§ **The task**
Pull from the data below each line where the word "order" occurs, and copy it.

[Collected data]
☆ ☆ ☆ ☆ ☆ ☆ ☆

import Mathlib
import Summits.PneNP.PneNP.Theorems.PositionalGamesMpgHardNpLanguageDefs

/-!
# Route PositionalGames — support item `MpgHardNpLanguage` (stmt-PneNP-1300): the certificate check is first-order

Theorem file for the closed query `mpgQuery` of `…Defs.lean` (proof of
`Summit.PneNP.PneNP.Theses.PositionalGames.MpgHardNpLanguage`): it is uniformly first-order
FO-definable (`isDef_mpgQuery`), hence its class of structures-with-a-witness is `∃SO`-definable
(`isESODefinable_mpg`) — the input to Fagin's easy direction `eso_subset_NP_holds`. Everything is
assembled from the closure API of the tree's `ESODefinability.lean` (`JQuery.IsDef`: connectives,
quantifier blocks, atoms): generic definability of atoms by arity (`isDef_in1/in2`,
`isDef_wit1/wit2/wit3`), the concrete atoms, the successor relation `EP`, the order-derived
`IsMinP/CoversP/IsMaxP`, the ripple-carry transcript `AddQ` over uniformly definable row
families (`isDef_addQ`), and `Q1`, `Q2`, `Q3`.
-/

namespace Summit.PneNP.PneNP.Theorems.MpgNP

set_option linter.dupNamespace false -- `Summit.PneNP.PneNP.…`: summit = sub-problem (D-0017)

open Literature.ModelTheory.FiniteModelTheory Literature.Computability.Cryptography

☆ ☆ ☆ ☆ ☆ ☆ ☆

§ **Answer area**
# Route PositionalGames — support item `MpgHardNpLanguage` (stmt-PneNP-1300): the certificate check is first-order
`Summit.PneNP.PneNP.Theses.PositionalGames.MpgHardNpLanguage`): it is uniformly first-order
`isDef_wit1/wit2/wit3`), the concrete atoms, the successor relation `EP`, the order-derived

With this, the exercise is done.